To meet the Trump Administration’s Operation Warp Speed goals, the U.S. Department of Health and Human Services (HHS) and Department of Defense (DoD) this week announced an agreement with Cytiva, headquartered in Massachusetts, to expand the company’s manufacturing capacity for products that are essential in producing COVID-19 vaccines.

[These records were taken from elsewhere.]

import Literature.AlgebraicGeometry.Frobenioids.Prop53SubProofs
import Literature.AlgebraicGeometry.Frobenioids.Prop53SubRlfHolds
import Literature.AlgebraicGeometry.Frobenioids.Prop53SubPullbacksReflectHolds
import Literature.AlgebraicGeometry.Frobenioids.ArithmeticFrobenioidHypotheses
import Literature.AlgebraicGeometry.Frobenioids.ArithmeticFrobenioidRealificationDivSlim
import Literature.AlgebraicGeometry.Frobenioids.FinSubextCatFSM
import Literature.AlgebraicGeometry.Frobenioids.GeometricFrobenioidNonDilating
import HarnessLib

/-!
# Frobenioids I, Proposition 5.3: THE realification `C^rlf` IS a Frobenioid (of isotropic type) — row P53/L02 CLOSED
# at THE data, with the arithmetic (Ex. 6.3) and geometric (Ex. 6.1) instances

Mochizuki, *The geometry of Frobenioids I: the general theory*, Kyushu J. Math. **62** (2008) 293–400,
Proposition 5.3, kurims p. 103 l. 9–12: "Then we shall refer to as the *realification* of the Frobenioid `C` the
model Frobenioid [cf. Theorem 5.2, (ii)] `C^rlf` associated to the divisor monoid `Φ^rlf` [i.e., the
'realification' of Definition 2.4, (i)] on `D` and the rational function monoid `ℝ · Φ^birat ⊆ (Φ^rlf)^gp`";
Theorem 5.2 (ii) p. 101: "`C` is a Frobenioid of … isotropic … type"; Ex. 6.3 p. 113 / Thm. 6.4 (i) p. 115 and
Ex. 6.1 p. 109 / Thm. 6.2 for the two motivating divisor monoids. [cite: MochizukiFrdI2008, Prop. 5.3 p.103]

PROOF-ONLY companion (cell abc-iut, L1 sub-DAG W3 = [FrdI] Prop. 5.3 + Cor. 5.4, seat abc-iut-w5-d137, row
**P53/L02 = (H)** of `Prop53Sub.lean`). The statements file proved the COMPOSITION
`FrdI.Prop53Sub.rlfHypotheses_of` — the hypotheses `ModelFrobenioid.Hypotheses (Φ^rlf) (ℝ · Φ^birat)` of
Thm. 5.2 at THE realified data follow from "`Φ` is a monoid on `D` whose pull-backs reflect divisibility, `D` is
connected and totally epimorphic" plus the five named rows P53/L02a (`IsMonoidOnRlf`), L02b (`RlfDivisorial`),
L02c (`IsMonoidOnRealSpan`), L02c′ (`RealSpanGroupLike`), L02d (`BiratFSMSurjective`). All five rows are now
LANDED (`isMonoidOnRlf_holds`, `isMonoidOnRealSpan_holds`, `GpSubfunctor.isFSMSurjective_of_isIso` in
`Prop53SubProofs.lean`, seat abc-iut-w5-d137; `rlfDivisorial_holds`, `realSpanGroupLike_holds` in
`Prop53SubRlfHolds.lean`, seat abc-iut-L1-d2), so here:
* `FrdI.Prop53Sub.rlfHypotheses_holds` — (H) from print's standing hypotheses and the one INPUT-shaped row
  L02d (`BiratFSMSurjective F`: `Φ^birat` has surjective pull-backs along FSM-morphisms);
* `FrdI.Prop53Sub.biratFSMSurjective_of_isOfFSMType` — L02d is AUTOMATIC over a base category of FSM-type
  (every FSM-morphism an isomorphism, §0 p. 14), the case of every base of §6 and of [IUTchI];
* **`FrdI.Prop53Sub.rlf_isFrobenioid_of_isOfFSMType`**: for a perf-factorial monoid `Φ` on a connected, totally
  epimorphic category `D` of FSM-type whose pull-backs reflect divisibility, and ANY pre-Frobenioid structure
  `F : C → F_Φ`, THE realification `C^rlf → F_{Φ^rlf}` (`PreFrobenioid.rlfToElem F hΦ`, seat abc-iut-L1-d2) IS A
  FROBENIOID, OF ISOTROPIC TYPE — Thm. 5.2 (ii) (`ModelFrobenioid.isFrobenioid`, seat abc-iut-found) at THE data;
* INSTANCES: `arithFrobenioid_rlf_isFrobenioid` — THE realification of the arithmetic Frobenioid `C_{K/F}` of a
  Galois extension of number fields (Ex. 6.3; inputs `arithDivisorFunctor_isMonoidOn`, `pullbacksReflectDvd_arith`,
  `FinSubextCat.isGraphConnected / isTotallyEpimorphic / isOfFSMType`, `arithDivisorFunctor_isPerfFactorial`, seats
  abc-iut-L6-t10 / abc-iut-L1-d2), and `geomFrobenioid_rlf_isFrobenioid` — THE realification of the geometric
  Frobenioid of Ex. 6.1 (for any perf-factoriality witness of its divisor monoid).
This discharges, at those data, the named hypothesis `hR : IsFrobenioid (rlfToElem F hΦ)` carried by the Prop. 5.5
sub-DAG (`Prop55Sub.lean`, seat abc-iut-w4-d084). No definitions, no new `Prop`-valued fact; [FrdI] is a refereed
preparatory paper — nothing here bears on [IUTchIII] Cor. 3.12 or asserts anything about abc.
-/

noncomputable section

namespace Literature.AlgebraicGeometry.Frobenioids

open CategoryTheory Opposite Function Literature.AnabelianGeometry.EtaleTheta

universe w v v' u u'

/-! ### Row P53/L02 = (H) at THE data -/

namespace FrdI.Prop53Sub

variable {D : Type u} [Category.{v} D] {Φ : Dᵒᵖ ⥤ CommMonCat.{w}}
  {C : Type u'} [Category.{v'} C] (F : C ⥤ ElemFrobenioid Φ)

/-- **Row P53/L02 = (H), CLOSED modulo the input-shaped row L02d**: for a perf-factorial monoid `Φ` on `D` whose
pull-backs reflect divisibility, `D` connected and totally epimorphic, and `Φ^birat` FSM-surjective, the realified
data `(Φ^rlf, ℝ · Φ^birat)` satisfy the hypotheses of Thm. 5.2 (`RlfHypotheses F hΦ`) — the composition
`rlfHypotheses_of` fed with the LANDED rows L02a/L02b/L02c/L02c′. [cite: MochizukiFrdI2008, Prop. 5.3 p.103] -/
theorem rlfHypotheses_holds (hΦ : PreFrobenioid.IsPerfFactorialOn Φ) (hM : IsMonoidOn Φ)
    (hrefl : PullbacksReflectDvd Φ) (hDc : IsGraphConnected D) (hDe : IsTotallyEpimorphic D)
    (h02d : BiratFSMSurjective F) : RlfHypotheses F hΦ :=
  rlfHypotheses_of F hΦ hM hrefl hDc hDe (isMonoidOnRlf_holds _) (rlfDivisorial_holds _)
    (isMonoidOnRealSpan_holds _ _) (realSpanGroupLike_holds _ _) h02d

/-- **Row P53/L02d over a base of FSM-type**: if every FSM-morphism of `D` is an isomorphism (§0 p. 14, "of
FSM-type"), the rational-function subfunctor `Φ^birat = biratSubfunctor F` has surjective pull-backs along
FSM-morphisms (`GpSubfunctor.isFSMSurjective_of_isIso`). [cite: MochizukiFrdI2008, Prop. 5.3 p.103] -/
theorem biratFSMSurjective_of_isOfFSMType (hD : IsOfFSMType D) : BiratFSMSurjective F :=
  GpSubfunctor.isFSMSurjective_of_isIso _ (fun _ _ α hα => hD.isIso_of_isFSM α hα)

/-- **(H) over a base of FSM-type, no input-shaped hypothesis left**: `Φ` a perf-factorial monoid on `D` with
divisibility-reflecting pull-backs, `D` connected, totally epimorphic, of FSM-type ⟹ `RlfHypotheses F hΦ`.
[cite: MochizukiFrdI2008, Prop. 5.3 p.103] -/
theorem rlfHypotheses_holds_of_isOfFSMType (hΦ : PreFrobenioid.IsPerfFactorialOn Φ) (hM : IsMonoidOn Φ)
    (hrefl : PullbacksReflectDvd Φ) (hDc : IsGraphConnected D) (hDe : IsTotallyEpimorphic D)
    (hD : IsOfFSMType D) : RlfHypotheses F hΦ :=
  rlfHypotheses_holds F hΦ hM hrefl hDc hDe (biratFSMSurjective_of_isOfFSMType F hD)

/-- **Prop. 5.3, "the model Frobenioid [cf. Theorem 5.2, (ii)] `C^rlf`" — THE realification IS a Frobenioid, of
isotropic type** (general form, L02d as a named input). [cite: MochizukiFrdI2008, Prop. 5.3 p.103] -/
theorem rlf_isFrobenioid (hΦ : PreFrobenioid.IsPerfFactorialOn Φ) (hM : IsMonoidOn Φ)
    (hrefl : PullbacksReflectDvd Φ) (hDc : IsGraphConnected D) (hDe : IsTotallyEpimorphic D)
    (h02d : BiratFSMSurjective F) :
    PreFrobenioid.IsFrobenioid (PreFrobenioid.rlfToElem F hΦ) ∧
      PreFrobenioid.IsOfIsotropicType (PreFrobenioid.rlfToElem F hΦ) :=
  rlf_isFrobenioid_of_hypotheses F hΦ (rlfHypotheses_holds F hΦ hM hrefl hDc hDe h02d)

/-- **Prop. 5.3 over a base of FSM-type: THE realification `C^rlf → F_{Φ^rlf}` IS a Frobenioid, of isotropic type**
— for a perf-factorial monoid `Φ` on a connected, totally epimorphic category `D` of FSM-type whose pull-backs
reflect divisibility, and any pre-Frobenioid structure `F : C → F_Φ`. [cite: MochizukiFrdI2008, Prop. 5.3 p.103] -/
theorem rlf_isFrobenioid_of_isOfFSMType (hΦ : PreFrobenioid.IsPerfFactorialOn Φ) (hM : IsMonoidOn Φ)
    (hrefl : PullbacksReflectDvd Φ) (hDc : IsGraphConnected D) (hDe : IsTotallyEpimorphic D)
    (hD : IsOfFSMType D) :
    PreFrobenioid.IsFrobenioid (PreFrobenioid.rlfToElem F hΦ) ∧
      PreFrobenioid.IsOfIsotropicType (PreFrobenioid.rlfToElem F hΦ) :=
  rlf_isFrobenioid_of_hypotheses F hΦ (rlfHypotheses_holds_of_isOfFSMType F hΦ hM hrefl hDc hDe hD)

end FrdI.Prop53Sub

/-! ### Instance: THE realification of the arithmetic Frobenioid `C_{K/F}` (Ex. 6.3 / Thm. 6.4 (i)) -/

section Arith

variable (F : Type) [Field F] [NumberField F] (K : Type) [Field K] [Algebra F K] [IsGalois F K]

omit [IsGalois F K] in
/-- The arithmetic divisor monoid `Φ : Spec L ↦ Φ(L)` of Ex. 6.3 is perf-factorial on `D` (objectwise form of
`arithDivisorFunctor_isPerfFactorial`). [cite: MochizukiFrdI2008, Ex. 6.3 p.113] -/
theorem arithDivisorFunctor_isPerfFactorialOn : PreFrobenioid.IsPerfFactorialOn (arithDivisorFunctor F K) :=
  fun X => arithDivisorFunctor_isPerfFactorial F K (op X)

/-- **The hypotheses of Thm. 5.2 for the REALIFIED arithmetic data** `(Φ^rlf, ℝ · Φ^birat)` of `C_{K/F}` (`K/F` a
Galois extension of number fields; Ex. 6.3 p. 113 "`Φ`, `B` determine monoids on `D`", Thm. 6.4 (i) p. 115):
`RlfHypotheses` at THE arithmetic Frobenioid. [cite: MochizukiFrdI2008, Thm. 6.4 (i) p.115] -/
theorem arithFrobenioid_rlfHypotheses :
    FrdI.Prop53Sub.RlfHypotheses
      (ModelFrobenioid.toElem (arithDivisorFunctor F K) (unitsFunctor F K) (divNatTrans F K))
      (arithDivisorFunctor_isPerfFactorialOn F K) :=
  FrdI.Prop53Sub.rlfHypotheses_holds_of_isOfFSMType _ _ (arithDivisorFunctor_isMonoidOn F K)
    (pullbacksReflectDvd_arith F K) (FinSubextCat.isGraphConnected F K) (FinSubextCat.isTotallyEpimorphic F K)
    (FinSubextCat.isOfFSMType F K)

/-- **THE realification `C_{K/F}^rlf` of the arithmetic Frobenioid of a Galois extension of number fields IS a
Frobenioid, of isotropic type** (Prop. 5.3 at the data of Ex. 6.3; cf. Thm. 6.4 (i) "`C^rlf` [is] of isotropic and
rationally standard type"). [cite: MochizukiFrdI2008, Thm. 6.4 (i) p.115] -/
theorem arithFrobenioid_rlf_isFrobenioid :
    PreFrobenioid.IsFrobenioid
        (PreFrobenioid.rlfToElem
          (ModelFrobenioid.toElem (arithDivisorFunctor F K) (unitsFunctor F K) (divNatTrans F K))
          (arithDivisorFunctor_isPerfFactorialOn F K)) ∧
      PreFrobenioid.IsOfIsotropicType
        (PreFrobenioid.rlfToElem
          (ModelFrobenioid.toElem (arithDivisorFunctor F K) (unitsFunctor F K) (divNatTrans F K))
          (arithDivisorFunctor_isPerfFactorialOn F K)) :=
  FrdI.Prop53Sub.rlf_isFrobenioid_of_hypotheses _ _ (arithFrobenioid_rlfHypotheses F K)

end Arith

/-! ### Instance: THE realification of the geometric Frobenioid (Ex. 6.1 / Thm. 6.2) -/

section Geom

variable {K : Type} [Field K] {Kt : Type} [Field Kt] [Algebra K Kt] [IsGalois K Kt] (Γ : GeometricDivisorData K Kt)

/-- **The hypotheses of Thm. 5.2 for the REALIFIED geometric data** `(Φ^rlf, ℝ · Φ^birat)` of the geometric
Frobenioid of Ex. 6.1 (`K̃/K` Galois), for any perf-factoriality witness `hΦ` of its divisor monoid.
[cite: MochizukiFrdI2008, Ex. 6.1 p.109] -/
theorem geomFrobenioid_rlfHypotheses (hΦ : PreFrobenioid.IsPerfFactorialOn (geomDivisorFunctor Γ)) :
    FrdI.Prop53Sub.RlfHypotheses
      (ModelFrobenioid.toElem (geomDivisorFunctor Γ) (geomUnitsFunctor Γ) (geomDivNatTrans Γ)) hΦ :=
  FrdI.Prop53Sub.rlfHypotheses_holds_of_isOfFSMType _ _ (geomDivisorFunctor_isMonoidOn Γ)
    (pullbacksReflectDvd_geom Γ) (FinSubextCat.isGraphConnected K Kt) (FinSubextCat.isTotallyEpimorphic K Kt)
    (FinSubextCat.isOfFSMType K Kt)

/-- **THE realification of the geometric Frobenioid of Ex. 6.1 IS a Frobenioid, of isotropic type** (Prop. 5.3 at
the data of Ex. 6.1, `K̃/K` Galois), for any perf-factoriality witness `hΦ` of the geometric divisor monoid.
[cite: MochizukiFrdI2008, Ex. 6.1 p.109] -/
theorem geomFrobenioid_rlf_isFrobenioid (hΦ : PreFrobenioid.IsPerfFactorialOn (geomDivisorFunctor Γ)) :
    PreFrobenioid.IsFrobenioid
        (PreFrobenioid.rlfToElem
          (ModelFrobenioid.toElem (geomDivisorFunctor Γ) (geomUnitsFunctor Γ) (geomDivNatTrans Γ)) hΦ) ∧
      PreFrobenioid.IsOfIsotropicType
        (PreFrobenioid.rlfToElem
          (ModelFrobenioid.toElem (geomDivisorFunctor Γ) (geomUnitsFunctor Γ) (geomDivNatTrans Γ)) hΦ) :=
  FrdI.Prop53Sub.rlf_isFrobenioid_of_hypotheses _ _ (geomFrobenioid_rlfHypotheses Γ hΦ)

end Geom

end Literature.AlgebraicGeometry.Frobenioids

end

The Biomedical Advanced Research and Development Authority (BARDA), part of the HHS Office of the Assistant Secretary for Preparedness and Response, collaborated with the DoD Joint Program Executive Office for Chemical, Biological, Radiological and Nuclear Defense and Army Contracting Command, to provide approximately $31 million to Cytiva for vaccine-related consumable products, such as liquid and dry powder cell culture media, cell culture buffers, mixer bags, and XDR bioreactors.

“As part of Operation Warp Speed, we are expanding U.S.-based manufacturing of the products that are essential in the development and manufacturing of COVID-19 vaccines,” said HHS Secretary Alex Azar. “By expanding capacity now, not only do we help deliver these products as quickly as possible, but we also return manufacturing to America, boosting the economy and preparing us for future crises.”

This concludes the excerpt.